**Exercise brief**. Where the word "Matrix" occurs in a line of the data, return the whole line.

**Records provided**.

set_option maxHeartbeats 3200000 in
/-- **(I-B) — A SEAM FROM A LINE IS A CHARACTER SEAM.**  For the letter's field ∕ form ∕ frame ∕ splitting data, `[U(diag dV)]` and `[U(H)]` compact, an
ABSTRACT transport `ιA` pinned by `↑(ιA k) = g_𝔸⁻¹ k g_𝔸`, a discrete automorphic `P` of `U(H)` and a line `⟨a⟩`: if `P` MEETS the theta lift from `⟨a⟩` at
`λ` along `ιA` (★ `MeetsThetaLiftFromLine`: a non-zero class `[Θ̃_Φ(f) ∘ ιA] ∈ P` for some continuous weight `f`), then for some continuous unitary CHARACTER
`ξ` of `[U(⟨a⟩)]` the class `[Θ̃_Φ(ξ) ∘ ιA]` (SAME majorant witness, measure and `Φ`) lies IN `P` and is non-zero — the body of the LD1 skeleton's
`CharSeam₂ … P lam hlam a ιA ξ`, unfolded (the leaf `Lines/F0_P6LD_StubS1FactsThetaRoad` folds it by name).  Proof = the module docstring (1)–(3).
[cite: Liu2021, proof of Prop. 4.13 Case 1 (l. 2131–2137, p. 48); App. D, proof of Prop. D.4 (1) p. 131] [cite: GelbartRogawski1991, §3.2 p. 457]
[cite: DeitmarEchterhoff2014, Prop. 3.5.2; Lemma 6.1.7] [cite: Bump1997, Thm. 3.6.1 (proof, p. 342)] -/
theorem exists_charSeam_of_meets
    (P : DiscreteAutomorphicRep (adelicGroupData (↥(maximalRealSubfield L)) L (IsCMField.complexConj L) N H) μA)
    (hmeets : MeetsThetaLiftFromLine L N H e₁ dV hdV hdV0 P lam hlam a ιA) :
    letI : MeasurableSpace (↥(UnitaryGroup.adelic (↥(maximalRealSubfield L)) L (IsCMField.complexConj L) 1
        (JW (↥(maximalRealSubfield L)) L a)) ⧸
          (UnitaryGroup.toAdelic (↥(maximalRealSubfield L)) L (IsCMField.complexConj L) 1 (JW (↥(maximalRealSubfield L)) L a)).range) :=
      borel _
    haveI := normal_range_toAdelic_JW L a
    ∃ (ξ : PontryaginDual (↥(UnitaryGroup.adelic (↥(maximalRealSubfield L)) L (IsCMField.complexConj L) 1 (JW (↥(maximalRealSubfield L)) L a)) ⧸
          (UnitaryGroup.toAdelic (↥(maximalRealSubfield L)) L (IsCMField.complexConj L) 1 (JW (↥(maximalRealSubfield L)) L a)).range))
      (hρ : HasThetaMajorants fun
        (p : ↥(UnitaryGroup.adelic (↥(maximalRealSubfield L)) L (IsCMField.complexConj L) N (Matrix.diagonal dV)) ×
          ↥(UnitaryGroup.adelic (↥(maximalRealSubfield L)) L (IsCMField.complexConj L) 1 (JW (↥(maximalRealSubfield L)) L a)))
        (Φ : piSchwartzBruhat (↥(maximalRealSubfield L)) (Fin n')) =>
          pairRep (↥(maximalRealSubfield L)) L (IsCMField.complexConj L) N 1 e₁ (Matrix.diagonal dV) (JW (↥(maximalRealSubfield L)) L a)
            (chiSplittingLine L e₁ dV hdV hdV0 (toHeckeCharacter L lam) (isUnitary_toHeckeCharacter L lam)
              ((isOscillatorChar_toHeckeCharacter_iff lam).mpr hlam) (TW (↥(maximalRealSubfield L)) a)
              (isUnit_det_TW (↥(maximalRealSubfield L)) a) (JW (↥(maximalRealSubfield L)) L a) (JW_eq (↥(maximalRealSubfield L)) L a))
            p Φ)
      (μW : Measure (↥(UnitaryGroup.adelic (↥(maximalRealSubfield L)) L (IsCMField.complexConj L) 1
        (JW (↥(maximalRealSubfield L)) L a)) ⧸
          (UnitaryGroup.toAdelic (↥(maximalRealSubfield L)) L (IsCMField.complexConj L) 1 (JW (↥(maximalRealSubfield L)) L a)).range))
      (_ : IsFiniteMeasure μW)
      (_ : SMulInvariantMeasure
        (↥(UnitaryGroup.adelic (↥(maximalRealSubfield L)) L (IsCMField.complexConj L) 1 (JW (↥(maximalRealSubfield L)) L a)))
        (↥(UnitaryGroup.adelic (↥(maximalRealSubfield L)) L (IsCMField.complexConj L) 1 (JW (↥(maximalRealSubfield L)) L a)) ⧸
          (UnitaryGroup.toAdelic (↥(maximalRealSubfield L)) L (IsCMField.complexConj L) 1 (JW (↥(maximalRealSubfield L)) L a)).range)
        μW)
      (Ψ : piSchwartzBruhat (↥(maximalRealSubfield L)) (Fin n'))
      (hθ : MemLp (toQuotFun (adelicGroupData (↥(maximalRealSubfield L)) L (IsCMField.complexConj L) N H) fun x =>
        (lineThetaKernelDatum L N e₁ dV hdV hdV0 lam hlam a hρ).thetaLiftFun μW Ψ (charCM ξ) (ιA x)) 2 μA),
      MemLp.toLp _ hθ ∈ P.space.toSubmodule ∧ MemLp.toLp _ hθ ≠ 0 := by
  letI iM : MeasurableSpace (↥(UnitaryGroup.adelic (↥(maximalRealSubfield L)) L (IsCMField.complexConj L) 1
      (JW (↥(maximalRealSubfield L)) L a)) ⧸
        (UnitaryGroup.toAdelic (↥(maximalRealSubfield L)) L (IsCMField.complexConj L) 1 (JW (↥(maximalRealSubfield L)) L a)).range) :=
    borel _
  haveI : BorelSpace (↥(UnitaryGroup.adelic (↥(maximalRealSubfield L)) L (IsCMField.complexConj L) 1
      (JW (↥(maximalRealSubfield L)) L a)) ⧸
        (UnitaryGroup.toAdelic (↥(maximalRealSubfield L)) L (IsCMField.complexConj L) 1 (JW (↥(maximalRealSubfield L)) L a)).range) := ⟨rfl⟩
  haveI := normal_range_toAdelic_JW L a
  obtain ⟨hρ, μW, hfin, hinv, f, Φ, hθf, hmem, hne⟩ := hmeets
  haveI := hfin
  haveI := hinv
  have hK := kitHypothesis_of_pin L N H dV g ιA hιA
  have hιArat : ∀ γ : (adelicGroupData (↥(maximalRealSubfield L)) L (IsCMField.complexConj L) N H).Rational,
      ιA ((adelicGroupData (↥(maximalRealSubfield L)) L (IsCMField.complexConj L) N H).toAdelic γ) ∈
        (UnitaryGroup.toAdelic (↥(maximalRealSubfield L)) L (IsCMField.complexConj L) N (Matrix.diagonal dV)).range :=
    F0P6LD1TransportRational.transport_toAdelic_mem_range L N H dV g ιA hιA
  -- the classes `v_f'` of the lifts of continuous weights
  have hmw : ∀ f', MemLp (toQuotFun (adelicGroupData (↥(maximalRealSubfield L)) L (IsCMField.complexConj L) N H) fun x => (lineThetaKernelDatum L N e₁ dV hdV hdV0 lam hlam a hρ).thetaLiftFun μW Φ f' (ιA x)) 2 μA :=
    fun f' => F0LD1ThetaTransportKit.memLp_toQuotFun_lineThetaLift L N H e₁ dV hdV hdV0 ιA hK lam hlam a hρ μW Φ f' μA 2
  set v : (adelicGroupData (↥(maximalRealSubfield L)) L (IsCMField.complexConj L) N H).L2 μA := MemLp.toLp _ hθf with hv
  have hvf : v = MemLp.toLp _ (hmw f) := rfl
  -- the central character of `P`
  obtain ⟨ψ, -, -, -, hψ⟩ := P.exists_centralCharacter_adelicCenter
  -- eigen-relation of the character classes under the centre (★ `F0P6LD1ThetaCharacterPin`)
  have heig : ∀ (χ : PontryaginDual (↥(UnitaryGroup.adelic (↥(maximalRealSubfield L)) L (IsCMField.complexConj L) 1 (JW (↥(maximalRealSubfield L)) L a)) ⧸
        (UnitaryGroup.toAdelic (↥(maximalRealSubfield L)) L (IsCMField.complexConj L) 1 (JW (↥(maximalRealSubfield L)) L a)).range))
      (u : ↥(adelicOne (↥(maximalRealSubfield L)) L (IsCMField.complexConj L))),
      (adelicGroupData (↥(maximalRealSubfield L)) L (IsCMField.complexConj L) N H).rightRegular μA (adelicCenter (↥(maximalRealSubfield L)) L (IsCMField.complexConj L) N H u) (MemLp.toLp _ (hmw (charCM χ))) =
        ((χ (QuotientGroup.mk (adelicCenter (↥(maximalRealSubfield L)) L (IsCMField.complexConj L) 1 (JW (↥(maximalRealSubfield L)) L a) u)) :
            Circle) : ℂ) • MemLp.toLp _ (hmw (charCM χ)) :=
    fun χ u => F0P6LD1ThetaCharacterPin.rightRegular_adelicCenter_toLp_transport_charCM L N H e₁ dV hdV hdV0 g lam hlam a hρ ιA hιA hιArat μW Φ
      μA u χ (hmw (charCM χ))
  -- (1a) a character class with `pr_P ≠ 0` has `χ ∘ centre = ψ`
  have hpin : ∀ χ : PontryaginDual (↥(UnitaryGroup.adelic (↥(maximalRealSubfield L)) L (IsCMField.complexConj L) 1 (JW (↥(maximalRealSubfield L)) L a)) ⧸
        (UnitaryGroup.toAdelic (↥(maximalRealSubfield L)) L (IsCMField.complexConj L) 1 (JW (↥(maximalRealSubfield L)) L a)).range),
      P.space.toSubmodule.starProjection (MemLp.toLp _ (hmw (charCM χ))) ≠ 0 →
      ∀ u : ↥(adelicOne (↥(maximalRealSubfield L)) L (IsCMField.complexConj L)),
        ((ψ u : ℂˣ) : ℂ) =
          ((χ (QuotientGroup.mk (adelicCenter (↥(maximalRealSubfield L)) L (IsCMField.complexConj L) 1 (JW (↥(maximalRealSubfield L)) L a) u)) :
            Circle) : ℂ) := by
    intro χ hpr u
    set w := P.space.toSubmodule.starProjection (MemLp.toLp _ (hmw (charCM χ))) with hw
    have hwmem : w ∈ P.space.toSubmodule := Submodule.starProjection_apply_mem _ _
    have hR : (adelicGroupData (↥(maximalRealSubfield L)) L (IsCMField.complexConj L) N H).rightRegular μA (adelicCenter (↥(maximalRealSubfield L)) L (IsCMField.complexConj L) N H u) w =
        ((χ (QuotientGroup.mk (adelicCenter (↥(maximalRealSubfield L)) L (IsCMField.complexConj L) 1 (JW (↥(maximalRealSubfield L)) L a) u)) :
          Circle) : ℂ) • w := by
      rw [hw, ← ContRepresentation.ClosedSubrep.starProjection_map_apply ((adelicGroupData (↥(maximalRealSubfield L)) L (IsCMField.complexConj L) N H).isUnitary_rightRegular μA) P.space, heig χ u, map_smul]
    have hψw : (adelicGroupData (↥(maximalRealSubfield L)) L (IsCMField.complexConj L) N H).rightRegular μA (adelicCenter (↥(maximalRealSubfield L)) L (IsCMField.complexConj L) N H u) w = ((ψ u : ℂˣ) : ℂ) • w := by
      have h := congrArg Subtype.val (hψ u ⟨w, hwmem⟩)
      rw [ContRepresentation.ClosedSubrep.coe_toContRep_apply] at h
      exact h
    rw [hψw] at hR
    exact smul_left_injective ℂ hpr hR
  -- (1b) hence at most one character class projects non-trivially
  have huniq : ∀ χ χ' : PontryaginDual (↥(UnitaryGroup.adelic (↥(maximalRealSubfield L)) L (IsCMField.complexConj L) 1 (JW (↥(maximalRealSubfield L)) L a)) ⧸
        (UnitaryGroup.toAdelic (↥(maximalRealSubfield L)) L (IsCMField.complexConj L) 1 (JW (↥(maximalRealSubfield L)) L a)).range),
      P.space.toSubmodule.starProjection (MemLp.toLp _ (hmw (charCM χ))) ≠ 0 →
      P.space.toSubmodule.starProjection (MemLp.toLp _ (hmw (charCM χ'))) ≠ 0 → χ = χ' := by
    intro χ χ' h h'
    refine F0P6LD1ThetaCharacterPin.charQuot_ext_of_adelicCenter L a χ χ' fun u => Circle.ext ?_
    rw [← hpin χ h u, ← hpin χ' h' u]
  -- (1c) and there is one: `pr_P v = v ≠ 0` (★ K1 density lemma with `T := pr_P`)
  have hprv : P.space.toSubmodule.starProjection v ≠ 0 := by
    rw [Submodule.starProjection_eq_self_iff.mpr hmem]
    exact hne
  obtain ⟨ξ, hξ⟩ := F0LD1ThetaTransportKit.exists_charCM_of_apply_toLp_lineThetaLift_ne_zero L N H e₁ dV hdV hdV0 ιA hK lam hlam a hρ μW Φ f
    μA P.space.toSubmodule.starProjection (hvf ▸ hprv)
  set vξ : (adelicGroupData (↥(maximalRealSubfield L)) L (IsCMField.complexConj L) N H).L2 μA := MemLp.toLp _ (hmw (charCM ξ)) with hvξ
  have hvξ0 : vξ ≠ 0 := fun h0 => hξ (by rw [h0, map_zero])
  -- (2) for `χ ≠ ξ`: `v_χ ⊥ P` and `v_χ ⊥ v_ξ`
  have horthP : ∀ χ, χ ≠ ξ → MemLp.toLp _ (hmw (charCM χ)) ∈ P.space.toSubmoduleᗮ := by
    intro χ hχ
    rw [← Submodule.starProjection_apply_eq_zero_iff]
    by_contra h
    exact hχ (huniq χ ξ h hξ)
  have horthξ : ∀ χ, χ ≠ ξ → ⟪vξ, MemLp.toLp _ (hmw (charCM χ))⟫_ℂ = 0 := by
    intro χ hχ
    -- a central element on which the two characters differ
    have hex : ∃ u : ↥(adelicOne (↥(maximalRealSubfield L)) L (IsCMField.complexConj L)),
        ξ (QuotientGroup.mk (adelicCenter (↥(maximalRealSubfield L)) L (IsCMField.complexConj L) 1 (JW (↥(maximalRealSubfield L)) L a) u)) ≠
          χ (QuotientGroup.mk (adelicCenter (↥(maximalRealSubfield L)) L (IsCMField.complexConj L) 1 (JW (↥(maximalRealSubfield L)) L a) u)) := by
      by_contra hall
      push Not at hall
      exact hχ (F0P6LD1ThetaCharacterPin.charQuot_ext_of_adelicCenter L a χ ξ fun u => (hall u).symm)
    obtain ⟨u, hu⟩ := hex
    exact inner_eq_zero_of_eigen_ne (ν := μA) _ (heig ξ u) (heig χ u) hu
  -- (3) `w₀ := v - α • v_ξ` is orthogonal to every character class, hence to `v`: so `w₀ = 0`
  set α : ℂ := ⟪vξ, v⟫_ℂ / ⟪vξ, vξ⟫_ℂ with hα
  set w₀ : (adelicGroupData (↥(maximalRealSubfield L)) L (IsCMField.complexConj L) N H).L2 μA := v - α • vξ with hw₀
  have hvξvξ : ⟪vξ, vξ⟫_ℂ ≠ 0 := inner_self_ne_zero.mpr hvξ0
  have hw₀ξ : ⟪vξ, w₀⟫_ℂ = 0 := by
    rw [hw₀, inner_sub_right, inner_smul_right, hα, div_mul_cancel₀ _ hvξvξ, sub_self]
  have hw₀χ : ∀ χ, ⟪w₀, MemLp.toLp _ (hmw (charCM χ))⟫_ℂ = 0 := by
    intro χ
    by_cases hχ : χ = ξ
    · subst hχ
      rw [← inner_conj_symm, hw₀ξ, map_zero]
    · rw [hw₀, inner_sub_left, inner_smul_left, Submodule.inner_right_of_mem_orthogonal hmem (horthP χ hχ), horthξ χ hχ, mul_zero, sub_zero]
  have hw₀v : ⟪w₀, v⟫_ℂ = 0 := by
    by_contra hne0
    have hT : (innerSL ℂ w₀) (MemLp.toLp _ (hmw f)) ≠ 0 := by rw [← hvf, innerSL_apply_apply]; exact hne0
    obtain ⟨χ, hχ⟩ := F0LD1ThetaTransportKit.exists_charCM_of_apply_toLp_lineThetaLift_ne_zero L N H e₁ dV hdV hdV0 ιA hK lam hlam a hρ μW Φ f
      μA (innerSL ℂ w₀) hT
    exact hχ (by rw [innerSL_apply_apply]; exact hw₀χ χ)
  have hw₀0 : w₀ = 0 := by
    have h : ⟪w₀, w₀⟫_ℂ = 0 := by
      have h1 : ⟪w₀, vξ⟫_ℂ = 0 := by rw [← inner_conj_symm, hw₀ξ, map_zero]
      rw [show w₀ = v - α • vξ from rfl, inner_sub_right, inner_smul_right]
      rw [← hw₀, hw₀v, h1, mul_zero, sub_zero]
    exact inner_self_eq_zero.mp h
  -- so `v = α • v_ξ` with `α ≠ 0`, and `v_ξ = α⁻¹ • v ∈ P`
  have hvα : v = α • vξ := by rw [← sub_eq_zero, ← hw₀]; exact hw₀0
  have hα0 : α ≠ 0 := by
    intro h0
    rw [h0, zero_smul] at hvα
    exact hne hvα
  have hvξP : vξ ∈ P.space.toSubmodule := by
    have h : vξ = α⁻¹ • v := by rw [hvα, smul_smul, inv_mul_cancel₀ hα0, one_smul]
    rw [h]
    exact P.space.toSubmodule.smul_mem _ hmem
  exact ⟨ξ, hρ, μW, hfin, hinv, Φ, hmw (charCM ξ), hvξP, hvξ0⟩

**Answer to this problem**.
        (p : ↥(UnitaryGroup.adelic (↥(maximalRealSubfield L)) L (IsCMField.complexConj L) N (Matrix.diagonal dV)) ×
          pairRep (↥(maximalRealSubfield L)) L (IsCMField.complexConj L) N 1 e₁ (Matrix.diagonal dV) (JW (↥(maximalRealSubfield L)) L a)
        (UnitaryGroup.toAdelic (↥(maximalRealSubfield L)) L (IsCMField.complexConj L) N (Matrix.diagonal dV)).range :=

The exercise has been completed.